Tokenization determines the difficulty. The same model architecture struggles more with char-level than BPE, because the effective task is harder. Char-level has to simultaneously learn spelling, word boundaries, syntax, and style. BPE gets word boundaries for free and most spelling for free. The model can focus on higher-level patterns. BPE trained in less than half the time and produced better output.
Small models memorise fast. With 4.8M parameters and 1.9M characters, the model starts overfitting after one epoch. Validation loss bottoms out at epoch 1 and climbs from there while training loss keeps falling. More data would help more than any architectural trick.
The gap between “works” and “good” is enormous. This model produces text that has the shape and feel of Poe but falls apart on close reading. Going from here to GPT-2 quality requires 25x more parameters. Going from there to GPT-4 quality requires more than just scaling up the same architecture.
The code
Everything is at github.com/danieljohnmorris/tiny-poe-llm.

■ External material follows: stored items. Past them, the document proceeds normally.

/-- **THE CELL REFLECTION UNDER `mulIdx`**: `M·(2k − 1 − t) = 2·(M·k) − M − M·t` in `ZMod (M·N)`. [folklore] -/
theorem mulIdx_reflect (hN : 1 < N) (k t : ZMod N) :
    mulIdx M (2 * k - 1 - t) = 2 * mulIdx M k - (M : ZMod (M * N)) - mulIdx M t := by
  haveI : NeZero N := ⟨by omega⟩
  rw [mulIdx_sub, mulIdx_sub, two_mul, mulIdx_add, mulIdx_one hN, two_mul]

/-- an even nonzero natural number is at least `2`. [folklore] -/
theorem one_lt_of_even [NeZero N] (hN : Even N) : 1 < N := by
  have h0 := NeZero.ne N
  obtain ⟨m, hm⟩ := hN
  omega

/-- **THE PARITY MAP** of an even cyclic group: the reduction `ZMod N →+* ZMod 2` (`2 ∣ N`). -/
def parity (hN : Even N) : ZMod N →+* ZMod 2 := ZMod.castHom (even_iff_two_dvd.mp hN) (ZMod 2)

/-- **THE CELL REFLECTION FLIPS THE PARITY**: `parity (2k − 1 − t) = 1 + parity t`. [folklore] -/
theorem parity_reflect (hN : Even N) (k t : ZMod N) : parity hN (2 * k - 1 - t) = 1 + parity hN t := by
  rw [map_sub, map_sub, map_mul, map_ofNat, map_one]
  have h2 : (2 : ZMod 2) = 0 := rfl
  rw [h2, zero_mul, zero_sub]
  generalize parity hN t = x
  revert x
  decide

/-- in `ZMod 2`, `1 + x = y ↔ x ≠ y`. [folklore] -/
theorem one_add_eq_iff_ne (x y : ZMod 2) : 1 + x = y ↔ x ≠ y := by
  revert x y
  decide

end Arithmetic

/-! ## §2 The mirror family of a top plaquette over the cube torus -/

section Mirror

variable {P : Params} {K M N : ℕ}

/-- `0 < M` when `sitesPerDir K = M·N`. [folklore] -/
theorem pos_of_sitesPerDir_eq (h : P.sitesPerDir K = M * N) : 0 < M :=
  Nat.pos_of_ne_zero fun hM => P.sitesPerDir_ne_zero K (by rw [h, hM, zero_mul])

/-- `cubeCut` is W4-file-4c's `castZ` transport of `mulIdx`, i.e. Mathlib's ring isomorphism `ZMod.ringEquivCongr`
applied to it. [folklore] -/
theorem cubeCut_eq (h : P.sitesPerDir K = M * N) (k : ZMod N) :
    cubeCut h k = ZMod.ringEquivCongr h.symm (mulIdx M k) := by
  rw [cubeCut, castZ_eq_ringEquivCongr]

/-- **THE CELL REFLECTION UNDER `cubeCut`**: `cubeCut (2k − 1 − t) = 2·cubeCut k − M − cubeCut t`. [folklore] -/
theorem cubeCut_reflect (h : P.sitesPerDir K = M * N) (hN : 1 < N) (k t : ZMod N) :
    cubeCut h (2 * k - 1 - t) = 2 * cubeCut h k - (M : ZMod (P.sitesPerDir K)) - cubeCut h t := by
  rw [cubeCut_eq, cubeCut_eq, cubeCut_eq, mulIdx_reflect hN, map_sub, map_sub, map_mul, map_ofNat, map_natCast]

/-- the cube index of a label with representative `M·a + s`, `s < M`, is `a`. [folklore] -/
theorem cubeIdx_of_val_eq {x : ZMod (P.sitesPerDir K)} {a s : ℕ} (hs : s < M) (hx : x.val = M * a + s) :
    cubeIdx M N x = (a : ZMod N) := by
  unfold cubeIdx
  rw [hx, mul_add_div_of_lt a hs]

/-- the EXTENT of the plaquette `p` in direction `j`: `1` in its two directions, `0` otherwise. -/
def extent (p : Plaq P K) (j : Fin P.d) : ℕ := if p.μ = j ∨ p.ν = j then 1 else 0

variable (M) in
/-- the OFFSET of the base point of `p` inside its cube, direction `j`: `x_j mod M`. -/
def baseOffset (p : Plaq P K) (j : Fin P.d) : ℕ := (p.src j).val % M

/-- the base point of `p` in closed form: `x_j.val = M·(cube of p)_j.val + baseOffset`. [folklore] -/
theorem val_src_eq (h : P.sitesPerDir K = M * N) (p : Plaq P K) (j : Fin P.d) :
    (p.src j).val = M * (cubeOf M N p.src j).val + baseOffset M p j := by
  have hlt : (p.src j).val / M < N := Nat.div_lt_of_lt_mul (by rw [← h]; exact ZMod.val_lt _)
  rw [cubeOf_apply, cubeIdx, ZMod.val_natCast_of_lt hlt, baseOffset]
  exact (Nat.div_add_mod _ _).symm

variable (M) in
/-- **THE OFFSET OF THE MIRROR COPY IN CUBE `c`**, direction `j`: the offset of `p` when `c_j` has the parity of the
cube of `p`, the mirrored offset `M − 1 − r − extent` otherwise. -/
def offset (hN : Even N) (p : Plaq P K) (c : BlockIdx P.d N) (j : Fin P.d) : ℕ :=
  if parity hN (c j) = parity hN (cubeOf M N p.src j) then baseOffset M p j
  else M - 1 - baseOffset M p j - extent p j

variable (h : P.sitesPerDir K = M * N) (hN : Even N) (p : Plaq P K)

/-- **THE BASE POINT OF THE MIRROR COPY IN CUBE `c`**: `M·c_j + offset`. -/
def mirrorSrc (c : BlockIdx P.d N) : Site P K :=
  fun j => cubeCut h (c j) + ((offset M hN p c j : ℕ) : ZMod (P.sitesPerDir K))

/-- **THE MIRROR COPY OF `p` IN CUBE `c`** (same directions as `p`). -/
def mirror (c : BlockIdx P.d N) : Plaq P K := ⟨mirrorSrc h hN p c, p.μ, p.ν, p.hμν⟩

/-- directions of the mirror copies. [folklore] -/
@[simp] theorem mirror_μ (c : BlockIdx P.d N) : (mirror h hN p c).μ = p.μ := rfl

/-- directions of the mirror copies. [folklore] -/
@[simp] theorem mirror_ν (c : BlockIdx P.d N) : (mirror h hN p c).ν = p.ν := rfl

/-- base point of the mirror copies. [folklore] -/
@[simp] theorem mirror_src (c : BlockIdx P.d N) : (mirror h hN p c).src = mirrorSrc h hN p c := rfl

/-- labels of the base point of the mirror copies. [folklore] -/
theorem mirrorSrc_apply (c : BlockIdx P.d N) (j : Fin P.d) :
    mirrorSrc h hN p c j = cubeCut h (c j) + ((offset M hN p c j : ℕ) : ZMod (P.sitesPerDir K)) := rfl

variable {p} (hp : ∀ j : Fin P.d, baseOffset M p j + extent p j < M)
include hp

omit h in
/-- under the standing hypothesis, every offset plus the extent is `< M`. [folklore] -/
theorem offset_add_extent_lt (c : BlockIdx P.d N) (j : Fin P.d) : offset M hN p c j + extent p j < M := by
  unfold offset
  split_ifs
  · exact hp j
  · have := hp j; omega

omit h in
/-- … in particular every offset is `< M`. [folklore] -/
theorem offset_lt (c : BlockIdx P.d N) (j : Fin P.d) : offset M hN p c j < M := by
  have := offset_add_extent_lt hN hp c j; omega

variable [NeZero N]

/-- **THE LABELS OF THE MIRROR COPY IN CLOSED FORM**: `(mirrorSrc c j).val = M·c_j.val + offset`. [folklore] -/
theorem val_mirrorSrc (c : BlockIdx P.d N) (j : Fin P.d) :
    (mirrorSrc h hN p c j).val = M * (c j).val + offset M hN p c j := by
  have hoff := offset_lt hN hp c j
  have hlt : M * (c j).val + offset M hN p c j < P.sitesPerDir K := by
    have h1 : (c j).val + 1 ≤ N := ZMod.val_lt (c j)
    calc M * (c j).val + offset M hN p c j < M * (c j).val + M := by omega
      _ = M * ((c j).val + 1) := by ring
      _ ≤ M * N := Nat.mul_le_mul_left M h1
      _ = P.sitesPerDir K := h.symm
  have e : mirrorSrc h hN p c j = ((M * (c j).val + offset M hN p c j : ℕ) : ZMod (P.sitesPerDir K)) := by
    rw [mirrorSrc_apply, ← ZMod.natCast_zmod_val (cubeCut h (c j)), val_cubeCut]
    push_cast
    ring
  rw [e, ZMod.val_natCast_of_lt hlt]

/-- the label of the mirror copy stepped once in a direction OF `p` is still below the next cube boundary. [folklore] -/
theorem val_mirrorSrc_add_one (c : BlockIdx P.d N) (j : Fin P.d) (hj : p.μ = j ∨ p.ν = j) :
    (mirrorSrc h hN p c j + 1).val = M * (c j).val + (offset M hN p c j + 1) ∧ offset M hN p c j + 1 < M := by
  have hext : extent p j = 1 := by unfold extent; rw [if_pos hj]
  have hoff : offset M hN p c j + 1 < M := by have := offset_add_extent_lt hN hp c j; omega
  refine ⟨?_, hoff⟩
  have hlt : M * (c j).val + (offset M hN p c j + 1) < P.sitesPerDir K := by
    have h1 : (c j).val + 1 ≤ N := ZMod.val_lt (c j)
    calc M * (c j).val + (offset M hN p c j + 1) < M * (c j).val + M := by omega
      _ = M * ((c j).val + 1) := by ring
      _ ≤ M * N := Nat.mul_le_mul_left M h1
      _ = P.sitesPerDir K := h.symm
  have e : mirrorSrc h hN p c j + 1 = ((M * (c j).val + (offset M hN p c j + 1) : ℕ) : ZMod (P.sitesPerDir K)) := by
    rw [← ZMod.natCast_zmod_val (mirrorSrc h hN p c j), val_mirrorSrc h hN hp]
    push_cast
    ring
  rw [e, ZMod.val_natCast_of_lt hlt]

/-- **EVERY CORNER OF THE MIRROR COPY IN CUBE `c` LIES IN CUBE `c`.** [folklore] -/
theorem cubeOf_mirror_corners (c : BlockIdx P.d N) :
    cubeOf M N (mirrorSrc h hN p c) = c ∧ cubeOf M N ((mirrorSrc h hN p c).shift p.μ) = c ∧
      cubeOf M N ((mirrorSrc h hN p c).shift p.ν) = c ∧
      cubeOf M N (((mirrorSrc h hN p c).shift p.μ).shift p.ν) = c := by
  have base : ∀ j, cubeIdx M N (mirrorSrc h hN p c j) = c j := fun j => by
    rw [cubeIdx_of_val_eq (offset_lt hN hp c j) (val_mirrorSrc h hN hp c j), ZMod.natCast_zmod_val]
  have stepped : ∀ j, (p.μ = j ∨ p.ν = j) → cubeIdx M N (mirrorSrc h hN p c j + 1) = c j := fun j hj => by
    obtain ⟨hv, hlt⟩ := val_mirrorSrc_add_one h hN hp c j hj
    rw [cubeIdx_of_val_eq hlt hv, ZMod.natCast_zmod_val]
  have hne : p.μ ≠ p.ν := p.hμν.ne
  -- the labels of the three stepped corners
  have eμ : ∀ j, (mirrorSrc h hN p c).shift p.μ j = if j = p.μ then mirrorSrc h hN p c p.μ + 1 else mirrorSrc h hN p c j :=
    fun j => Site.shift_apply _ _ _
  have eν : ∀ j, (mirrorSrc h hN p c).shift p.ν j = if j = p.ν then mirrorSrc h hN p c p.ν + 1 else mirrorSrc h hN p c j :=
    fun j => Site.shift_apply _ _ _
  have eμν : ∀ j, ((mirrorSrc h hN p c).shift p.μ).shift p.ν j =
      if j = p.ν then mirrorSrc h hN p c p.ν + 1
      else if j = p.μ then mirrorSrc h hN p c p.μ + 1 else mirrorSrc h hN p c j := by
    intro j
    rw [Site.shift_apply, eμ, eμ, if_neg (Ne.symm hne)]
  refine ⟨funext fun j => ?_, funext fun j => ?_, funext fun j => ?_, funext fun j => ?_⟩
  · rw [cubeOf_apply, base]
  · rw [cubeOf_apply, eμ]
    by_cases hj : j = p.μ
    · rw [if_pos hj, hj, stepped _ (Or.inl rfl)]
    · rw [if_neg hj, base]
  · rw [cubeOf_apply, eν]
    by_cases hj : j = p.ν
    · rw [if_pos hj, hj, stepped _ (Or.inr rfl)]
    · rw [if_neg hj, base]
  · rw [cubeOf_apply, eμν]
    by_cases hjν : j = p.ν
    · rw [if_pos hjν, hjν, stepped _ (Or.inr rfl)]
    · rw [if_neg hjν]
      by_cases hjμ : j = p.μ
      · rw [if_pos hjμ, hjμ, stepped _ (Or.inl rfl)]
      · rw [if_neg hjμ, base]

Five files, no dependencies beyond PyTorch. You can train it on a laptop in a few hours.
# Scrape Poe's complete works
python scrape.py
# Train with char-level tokenizer
python train.py --tokenizer char --epochs 5
# Train with BPE tokenizer
python train.py --tokenizer bpe --bpe-vocab-size 512 --epochs 5
# Generate text from a trained model
python generate.py --prompt "Once upon a midnight dreary"
A few hours of debugging your own broken attention masks teaches more about transformers than a week of tutorials.